→ AVAILABLE RECORDS:
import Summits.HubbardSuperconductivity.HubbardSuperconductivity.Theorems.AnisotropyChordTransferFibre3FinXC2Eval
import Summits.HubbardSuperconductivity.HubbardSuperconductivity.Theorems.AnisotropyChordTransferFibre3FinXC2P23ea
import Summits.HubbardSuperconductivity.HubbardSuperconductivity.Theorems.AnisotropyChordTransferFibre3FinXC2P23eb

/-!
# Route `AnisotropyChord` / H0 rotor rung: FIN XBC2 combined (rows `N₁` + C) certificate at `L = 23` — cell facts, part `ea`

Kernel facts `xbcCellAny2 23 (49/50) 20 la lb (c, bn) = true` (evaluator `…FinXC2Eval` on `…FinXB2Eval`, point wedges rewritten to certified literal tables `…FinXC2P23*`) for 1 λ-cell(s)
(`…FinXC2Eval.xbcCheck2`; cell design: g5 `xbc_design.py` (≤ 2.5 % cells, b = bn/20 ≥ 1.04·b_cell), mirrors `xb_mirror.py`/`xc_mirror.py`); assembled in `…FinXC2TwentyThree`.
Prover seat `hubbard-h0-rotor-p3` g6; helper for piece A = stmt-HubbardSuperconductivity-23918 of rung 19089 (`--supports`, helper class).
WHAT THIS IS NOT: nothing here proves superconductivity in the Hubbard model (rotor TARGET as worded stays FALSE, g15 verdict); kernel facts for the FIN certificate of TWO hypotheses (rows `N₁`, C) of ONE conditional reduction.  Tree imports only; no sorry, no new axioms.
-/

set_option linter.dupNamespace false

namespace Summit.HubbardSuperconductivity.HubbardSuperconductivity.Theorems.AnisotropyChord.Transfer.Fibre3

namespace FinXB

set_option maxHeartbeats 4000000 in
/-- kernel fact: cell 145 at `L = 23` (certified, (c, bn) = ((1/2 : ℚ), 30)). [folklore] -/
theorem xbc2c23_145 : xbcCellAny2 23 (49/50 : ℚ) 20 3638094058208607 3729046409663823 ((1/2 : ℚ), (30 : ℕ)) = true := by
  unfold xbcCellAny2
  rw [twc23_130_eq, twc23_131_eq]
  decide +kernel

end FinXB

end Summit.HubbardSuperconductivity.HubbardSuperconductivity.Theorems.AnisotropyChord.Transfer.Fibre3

--

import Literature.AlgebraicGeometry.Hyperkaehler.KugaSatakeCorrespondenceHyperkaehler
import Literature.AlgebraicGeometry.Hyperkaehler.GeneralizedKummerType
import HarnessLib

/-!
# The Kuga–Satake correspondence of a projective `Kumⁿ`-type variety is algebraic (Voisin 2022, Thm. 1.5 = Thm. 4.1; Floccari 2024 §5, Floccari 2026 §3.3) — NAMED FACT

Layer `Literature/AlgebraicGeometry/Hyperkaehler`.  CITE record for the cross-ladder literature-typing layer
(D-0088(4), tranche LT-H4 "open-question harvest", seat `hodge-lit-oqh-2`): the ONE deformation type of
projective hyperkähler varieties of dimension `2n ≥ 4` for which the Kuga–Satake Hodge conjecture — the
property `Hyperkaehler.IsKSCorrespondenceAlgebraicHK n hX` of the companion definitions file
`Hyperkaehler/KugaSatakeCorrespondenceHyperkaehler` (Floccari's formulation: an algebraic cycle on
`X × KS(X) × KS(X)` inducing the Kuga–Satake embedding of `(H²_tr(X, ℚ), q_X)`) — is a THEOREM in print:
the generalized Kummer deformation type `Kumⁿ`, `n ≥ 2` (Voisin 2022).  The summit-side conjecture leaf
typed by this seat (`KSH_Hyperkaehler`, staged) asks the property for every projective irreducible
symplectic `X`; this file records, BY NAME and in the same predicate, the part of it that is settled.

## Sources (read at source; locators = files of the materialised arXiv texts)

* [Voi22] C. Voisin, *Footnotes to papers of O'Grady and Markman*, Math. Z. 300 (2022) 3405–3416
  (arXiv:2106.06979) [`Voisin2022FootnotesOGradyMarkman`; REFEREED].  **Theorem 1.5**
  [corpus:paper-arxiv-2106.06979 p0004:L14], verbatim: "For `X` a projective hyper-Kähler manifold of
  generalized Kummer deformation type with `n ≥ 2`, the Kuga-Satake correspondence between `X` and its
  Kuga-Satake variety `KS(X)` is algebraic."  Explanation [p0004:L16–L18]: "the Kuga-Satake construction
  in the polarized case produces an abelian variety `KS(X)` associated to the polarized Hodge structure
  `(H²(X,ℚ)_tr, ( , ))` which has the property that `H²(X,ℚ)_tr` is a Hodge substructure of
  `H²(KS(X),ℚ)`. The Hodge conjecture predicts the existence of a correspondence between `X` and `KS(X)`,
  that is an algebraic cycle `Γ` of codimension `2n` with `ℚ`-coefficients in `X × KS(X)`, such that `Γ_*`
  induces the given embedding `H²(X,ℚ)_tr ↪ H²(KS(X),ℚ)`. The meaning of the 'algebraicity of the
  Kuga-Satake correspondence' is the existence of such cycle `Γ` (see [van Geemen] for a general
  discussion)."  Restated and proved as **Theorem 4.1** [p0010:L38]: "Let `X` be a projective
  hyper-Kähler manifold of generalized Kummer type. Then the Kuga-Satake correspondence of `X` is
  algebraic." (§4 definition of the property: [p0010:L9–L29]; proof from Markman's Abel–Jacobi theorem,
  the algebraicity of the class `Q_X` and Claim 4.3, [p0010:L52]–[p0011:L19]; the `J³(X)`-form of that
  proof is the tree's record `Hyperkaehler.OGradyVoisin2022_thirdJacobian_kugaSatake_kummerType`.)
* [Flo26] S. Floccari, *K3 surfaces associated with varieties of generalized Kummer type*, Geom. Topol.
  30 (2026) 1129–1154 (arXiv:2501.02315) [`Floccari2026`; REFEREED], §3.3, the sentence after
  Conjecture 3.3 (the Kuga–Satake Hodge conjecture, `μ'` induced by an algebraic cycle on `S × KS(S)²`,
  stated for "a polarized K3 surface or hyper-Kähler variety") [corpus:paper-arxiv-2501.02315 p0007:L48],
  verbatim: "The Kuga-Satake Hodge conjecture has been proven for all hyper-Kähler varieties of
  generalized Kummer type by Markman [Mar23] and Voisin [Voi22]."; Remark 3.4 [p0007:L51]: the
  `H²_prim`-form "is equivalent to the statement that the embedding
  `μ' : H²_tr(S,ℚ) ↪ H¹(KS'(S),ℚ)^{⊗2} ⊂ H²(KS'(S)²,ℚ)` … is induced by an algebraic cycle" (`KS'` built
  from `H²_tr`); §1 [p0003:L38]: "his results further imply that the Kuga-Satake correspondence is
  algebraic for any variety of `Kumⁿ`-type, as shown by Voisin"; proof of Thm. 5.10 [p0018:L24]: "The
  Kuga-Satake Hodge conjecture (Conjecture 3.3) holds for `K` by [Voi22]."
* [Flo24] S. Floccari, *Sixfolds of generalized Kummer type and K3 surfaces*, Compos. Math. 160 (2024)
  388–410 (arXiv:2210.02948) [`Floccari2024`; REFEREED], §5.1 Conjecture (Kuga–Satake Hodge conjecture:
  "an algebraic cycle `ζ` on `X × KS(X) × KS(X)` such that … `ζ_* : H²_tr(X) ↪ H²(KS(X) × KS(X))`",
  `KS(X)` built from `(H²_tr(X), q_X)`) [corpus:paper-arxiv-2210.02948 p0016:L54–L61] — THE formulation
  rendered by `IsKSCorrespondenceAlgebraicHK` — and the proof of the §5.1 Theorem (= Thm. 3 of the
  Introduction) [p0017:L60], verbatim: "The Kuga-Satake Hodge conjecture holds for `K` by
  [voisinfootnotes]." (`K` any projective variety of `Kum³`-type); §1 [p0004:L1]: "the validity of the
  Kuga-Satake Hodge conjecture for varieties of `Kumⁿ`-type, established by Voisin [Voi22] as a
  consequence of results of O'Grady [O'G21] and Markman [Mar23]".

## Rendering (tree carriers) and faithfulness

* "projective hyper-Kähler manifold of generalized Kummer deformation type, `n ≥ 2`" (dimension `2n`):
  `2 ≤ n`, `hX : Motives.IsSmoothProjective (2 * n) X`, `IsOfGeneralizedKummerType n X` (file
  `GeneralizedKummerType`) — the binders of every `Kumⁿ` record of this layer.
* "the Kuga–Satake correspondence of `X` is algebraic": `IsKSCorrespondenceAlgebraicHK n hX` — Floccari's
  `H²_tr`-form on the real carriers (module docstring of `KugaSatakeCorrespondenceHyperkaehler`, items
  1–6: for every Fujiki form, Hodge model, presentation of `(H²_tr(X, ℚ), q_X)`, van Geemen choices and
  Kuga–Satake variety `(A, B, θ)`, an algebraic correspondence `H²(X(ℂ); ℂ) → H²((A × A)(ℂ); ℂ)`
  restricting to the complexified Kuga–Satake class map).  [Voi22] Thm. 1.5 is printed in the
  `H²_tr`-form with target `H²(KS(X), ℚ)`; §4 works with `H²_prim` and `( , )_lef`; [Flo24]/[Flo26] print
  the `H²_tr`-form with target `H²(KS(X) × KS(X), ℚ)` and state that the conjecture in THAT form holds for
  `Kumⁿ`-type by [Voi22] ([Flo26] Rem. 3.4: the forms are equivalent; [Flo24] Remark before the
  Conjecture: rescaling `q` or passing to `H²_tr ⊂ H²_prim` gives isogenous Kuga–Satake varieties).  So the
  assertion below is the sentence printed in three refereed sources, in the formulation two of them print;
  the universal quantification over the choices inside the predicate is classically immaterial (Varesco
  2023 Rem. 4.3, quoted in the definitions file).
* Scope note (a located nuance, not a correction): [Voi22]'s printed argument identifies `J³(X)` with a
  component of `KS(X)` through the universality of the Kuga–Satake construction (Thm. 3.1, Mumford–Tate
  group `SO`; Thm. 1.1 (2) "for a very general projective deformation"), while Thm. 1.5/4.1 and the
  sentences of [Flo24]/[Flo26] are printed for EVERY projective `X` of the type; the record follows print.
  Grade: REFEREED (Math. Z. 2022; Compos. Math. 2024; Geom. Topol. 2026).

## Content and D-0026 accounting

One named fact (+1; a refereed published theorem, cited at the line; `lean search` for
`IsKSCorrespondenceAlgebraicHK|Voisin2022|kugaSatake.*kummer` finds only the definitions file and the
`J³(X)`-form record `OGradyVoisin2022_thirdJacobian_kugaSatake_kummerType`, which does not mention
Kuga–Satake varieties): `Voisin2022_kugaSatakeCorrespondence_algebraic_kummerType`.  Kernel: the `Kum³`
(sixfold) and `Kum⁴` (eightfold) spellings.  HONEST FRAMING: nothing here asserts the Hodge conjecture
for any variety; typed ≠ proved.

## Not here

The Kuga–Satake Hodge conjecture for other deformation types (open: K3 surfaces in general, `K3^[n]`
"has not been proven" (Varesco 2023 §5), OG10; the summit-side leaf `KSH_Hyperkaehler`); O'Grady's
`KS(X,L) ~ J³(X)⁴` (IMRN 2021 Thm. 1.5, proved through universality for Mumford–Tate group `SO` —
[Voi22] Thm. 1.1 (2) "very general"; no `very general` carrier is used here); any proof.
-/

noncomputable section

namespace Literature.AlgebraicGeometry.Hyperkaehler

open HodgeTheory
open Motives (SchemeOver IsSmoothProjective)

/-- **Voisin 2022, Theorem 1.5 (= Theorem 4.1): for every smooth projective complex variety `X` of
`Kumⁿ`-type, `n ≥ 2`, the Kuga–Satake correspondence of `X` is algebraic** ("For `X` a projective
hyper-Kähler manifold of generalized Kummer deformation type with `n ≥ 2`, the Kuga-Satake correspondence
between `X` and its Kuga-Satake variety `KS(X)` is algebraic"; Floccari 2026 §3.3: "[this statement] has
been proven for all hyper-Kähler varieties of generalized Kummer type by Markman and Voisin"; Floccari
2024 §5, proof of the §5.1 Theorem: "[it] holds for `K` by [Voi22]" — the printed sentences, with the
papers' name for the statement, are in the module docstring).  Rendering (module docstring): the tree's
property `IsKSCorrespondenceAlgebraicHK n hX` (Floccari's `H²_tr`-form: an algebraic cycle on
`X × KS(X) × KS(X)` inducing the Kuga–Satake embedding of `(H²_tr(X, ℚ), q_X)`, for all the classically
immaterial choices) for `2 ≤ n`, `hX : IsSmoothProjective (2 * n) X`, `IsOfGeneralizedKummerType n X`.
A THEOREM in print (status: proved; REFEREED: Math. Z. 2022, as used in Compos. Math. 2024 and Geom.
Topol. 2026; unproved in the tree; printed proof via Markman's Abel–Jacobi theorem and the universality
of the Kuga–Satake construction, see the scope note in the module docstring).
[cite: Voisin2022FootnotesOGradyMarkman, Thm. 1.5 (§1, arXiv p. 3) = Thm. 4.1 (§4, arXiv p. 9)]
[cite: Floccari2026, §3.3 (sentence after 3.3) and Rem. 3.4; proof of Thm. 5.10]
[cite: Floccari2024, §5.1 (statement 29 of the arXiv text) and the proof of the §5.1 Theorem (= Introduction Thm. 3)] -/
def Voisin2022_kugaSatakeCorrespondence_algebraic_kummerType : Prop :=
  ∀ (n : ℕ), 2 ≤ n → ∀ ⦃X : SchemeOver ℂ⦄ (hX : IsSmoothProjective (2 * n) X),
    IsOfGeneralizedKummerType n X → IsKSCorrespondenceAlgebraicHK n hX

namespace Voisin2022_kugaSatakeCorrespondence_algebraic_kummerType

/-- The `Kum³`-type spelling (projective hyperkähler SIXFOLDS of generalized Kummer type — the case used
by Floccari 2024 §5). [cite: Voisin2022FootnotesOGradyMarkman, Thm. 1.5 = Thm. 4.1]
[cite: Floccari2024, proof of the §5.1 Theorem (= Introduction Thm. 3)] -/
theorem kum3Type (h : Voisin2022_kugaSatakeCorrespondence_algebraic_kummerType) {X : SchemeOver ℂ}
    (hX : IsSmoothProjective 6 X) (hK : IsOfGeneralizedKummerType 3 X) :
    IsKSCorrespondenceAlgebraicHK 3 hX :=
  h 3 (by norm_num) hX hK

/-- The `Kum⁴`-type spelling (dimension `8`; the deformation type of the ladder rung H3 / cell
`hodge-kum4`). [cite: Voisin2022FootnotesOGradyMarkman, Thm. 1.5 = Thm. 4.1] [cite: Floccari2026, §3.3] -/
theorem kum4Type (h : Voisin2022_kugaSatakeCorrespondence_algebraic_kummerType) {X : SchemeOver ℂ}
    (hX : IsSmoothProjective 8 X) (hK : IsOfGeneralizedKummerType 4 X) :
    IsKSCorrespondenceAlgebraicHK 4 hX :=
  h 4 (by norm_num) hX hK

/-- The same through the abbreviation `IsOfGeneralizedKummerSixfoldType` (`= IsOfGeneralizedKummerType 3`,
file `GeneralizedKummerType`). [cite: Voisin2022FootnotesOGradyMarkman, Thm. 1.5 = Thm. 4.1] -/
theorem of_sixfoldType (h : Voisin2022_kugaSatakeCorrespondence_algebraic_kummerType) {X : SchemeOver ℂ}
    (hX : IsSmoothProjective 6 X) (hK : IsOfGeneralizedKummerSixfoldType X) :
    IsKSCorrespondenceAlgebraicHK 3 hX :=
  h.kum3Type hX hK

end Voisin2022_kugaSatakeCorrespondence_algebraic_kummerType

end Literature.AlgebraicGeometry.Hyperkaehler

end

→ EXERCISE GOAL: Go through the listing above and locate each line that holds the word "Literature". Copy those lines.

→ FINISHED TASK:
import Literature.AlgebraicGeometry.Hyperkaehler.KugaSatakeCorrespondenceHyperkaehler
import Literature.AlgebraicGeometry.Hyperkaehler.GeneralizedKummerType
Layer `Literature/AlgebraicGeometry/Hyperkaehler`.  CITE record for the cross-ladder literature-typing layer
namespace Literature.AlgebraicGeometry.Hyperkaehler
end Literature.AlgebraicGeometry.Hyperkaehler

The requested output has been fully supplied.